We ran from the greensward, and across the coast road, and hand in hand hauled each other through the dunes. I had never been as desperate to reach a destination. We came to the field of sunflowers and took the shortcut. A sensation comprised of equal parts elation and fear bubbled within me like silent laughter.

Before we reached the hotel I led Philomena on a circuitous around the building. It seemed to me that my desire for Philomena was a physical manifestation, glaringly obvious to any casual observer. One glimpse of us and my father would have known what we intended.

We came to the field of grass and followed the maze, cutting corners in our haste. The heat, the sounds of skylarks in the adjoining meadows, a harvester far off, all these were peripheral sensations secondary to the feel of Philomena's hand in mine, the dance of her red dress against her legs as she tugged me along in her wake.

When it seemed that we might never reach the heart of the maze, we burst into the clearing and stood facing each other, exhausted. Now that the time conjoined with the place, and the universe sanctioned that the here and now was
right
, I was overcome with a debilitating paralysis.

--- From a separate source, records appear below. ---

/-- `clusterPairing` and subtraction in the second functional. [folklore] -/
theorem clusterPairing_sub_right (c c₁ c₂ : HalfSpaceCluster d n →₀ ℂ) (t s : ℝ) :
    clusterPairing S n' hn' c (c₁ - c₂) t s = clusterPairing S n' hn' c c₁ t s - clusterPairing S n' hn' c c₂ t s := by
  rw [sub_eq_add_neg, clusterPairing_add_right, clusterPairing_neg_right, sub_eq_add_neg]

/-- **Polarization**: `clusterPairing c c'` in terms of the diagonal values of `c' + iᵏ c`. [folklore] -/
theorem clusterPairing_polarization (c c' : HalfSpaceCluster d n →₀ ℂ) (t s : ℝ) :
    clusterPairing S n' hn' c c' t s = (1 / 4) * (clusterPairing S n' hn' (c' + c) (c' + c) t s -
      clusterPairing S n' hn' (c' - c) (c' - c) t s + I * clusterPairing S n' hn' (c' + I • c) (c' + I • c) t s -
      I * clusterPairing S n' hn' (c' - I • c) (c' - I • c) t s) := by
  simp only [clusterPairing_add_left, clusterPairing_add_right, clusterPairing_sub_left,
    clusterPairing_sub_right, clusterPairing_smul_left, clusterPairing_smul_right, Complex.conj_I]
  linear_combination ((1 / 2) * clusterPairing S n' hn' c c' t s - (1 / 2) * clusterPairing S n' hn' c' c t s) *
    Complex.I_sq

end Pairing

namespace MirrorOSData

variable {d : ℕ} {S : CorrFamily d} {n : EuclideanSpace ℝ (Fin d)}

/-! ### The reproducing-kernel Hilbert space -/

/-- The complexified mirror kernel packaged as an operator-valued matrix `K(x, y) • 1` (the input
format of Mathlib's `RKHS.OfKernel`). [folklore] -/
@[nolint unusedArguments]
def kmat (_h : MirrorOSData S n) : Matrix (HalfSpaceCluster d n) (HalfSpaceCluster d n) (ℂ →L[ℂ] ℂ) :=
  Matrix.of fun x y => ((mirrorKernel S n x y : ℝ) : ℂ) • (1 : ℂ →L[ℂ] ℂ)

variable (h : MirrorOSData S n)

/-- **The packaged kernel is positive semidefinite** (reflection positivity + symmetry). [folklore] -/
theorem posSemidef_kmat : h.kmat.PosSemidef :=
  KernelVectors.posSemidef_smul_one _ h.conj_mirrorKernel h.re_sum_sum_conj_nonneg

/-- The positivity fact as an instance (keyed on `h`). [folklore] -/
instance fact_posSemidef_kmat : Fact h.kmat.PosSemidef := ⟨h.posSemidef_kmat⟩

/-- **The OS Hilbert space of the mirror `n^⊥`**: the reproducing-kernel Hilbert space of the
mirror kernel (Moore–Aronszajn / GNS; it is the completion of the finitely supported functionals
modulo null vectors, Osterwalder–Schrader (4.4), Glimm–Jaffe Prop. 6.1.1). [folklore] -/
abbrev Space : Type := RKHS.OfKernel h.kmat

/-- **The kernel vector `δ_x`** of a cluster. [folklore] -/
def gen (x : HalfSpaceCluster d n) : h.Space := RKHS.kerFun (RKHS.OfKernel h.kmat) x (1 : ℂ)

/-- **Gram identity** `⟪δ_x, δ_y⟫ = K(x, y)`. [folklore] -/
@[simp] theorem inner_gen_gen (x y : HalfSpaceCluster d n) :
    ⟪h.gen x, h.gen y⟫_ℂ = ((mirrorKernel S n x y : ℝ) : ℂ) :=
  haveI : Fact (Matrix.of fun x y : HalfSpaceCluster d n =>
      ((mirrorKernel S n x y : ℝ) : ℂ) • (1 : ℂ →L[ℂ] ℂ)).PosSemidef := h.fact_posSemidef_kmat
  KernelVectors.inner_kerFun_one _ h.conj_mirrorKernel x y

/-- The kernel vectors have dense span. [folklore] -/
theorem denseRange_lc_gen : DenseRange (Finsupp.linearCombination ℂ h.gen) :=
  KernelVectors.denseRange_lc_kerFun_one h.kmat

/-- **The OS vector `ψ_c = Σ c_x δ_x`** of a finitely supported complex functional. [folklore] -/
def vec : (HalfSpaceCluster d n →₀ ℂ) →ₗ[ℂ] h.Space := Finsupp.linearCombination ℂ h.gen

/-- Unfolding of `vec`. [folklore] -/
theorem vec_apply (c : HalfSpaceCluster d n →₀ ℂ) : h.vec c = Finsupp.linearCombination ℂ h.gen c := rfl

/-! ### The energy–momentum pair of the frame `(n, n')` -/

section Pair

variable (n' : EuclideanSpace ℝ (Fin d)) (hn' : ⟪n', n⟫_ℝ = 0)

As ever Philomena took the lead. She lifted my shirt over my head, and then started on my belt buckle. While I took over and removed my trousers, she unbuttoned her dress and stepped from it, then pulled down her white knickers. They snagged on her sandals, and she was forced to sit down unceremoniously and tug them off. I could only stand, naked myself now, and stare. I had seen her bare brown arms and legs every day for a week, and I had thought that the sight of the rest of her body would provide just an incremental increase of pleasure. But I had never seen a girl naked before, never seen tiny breasts above well-defined ribs, or a flat stomach stretched taut as a drumhead, I had never before looked upon the split fruit of a girl's hidden place, and the sensation was exponential.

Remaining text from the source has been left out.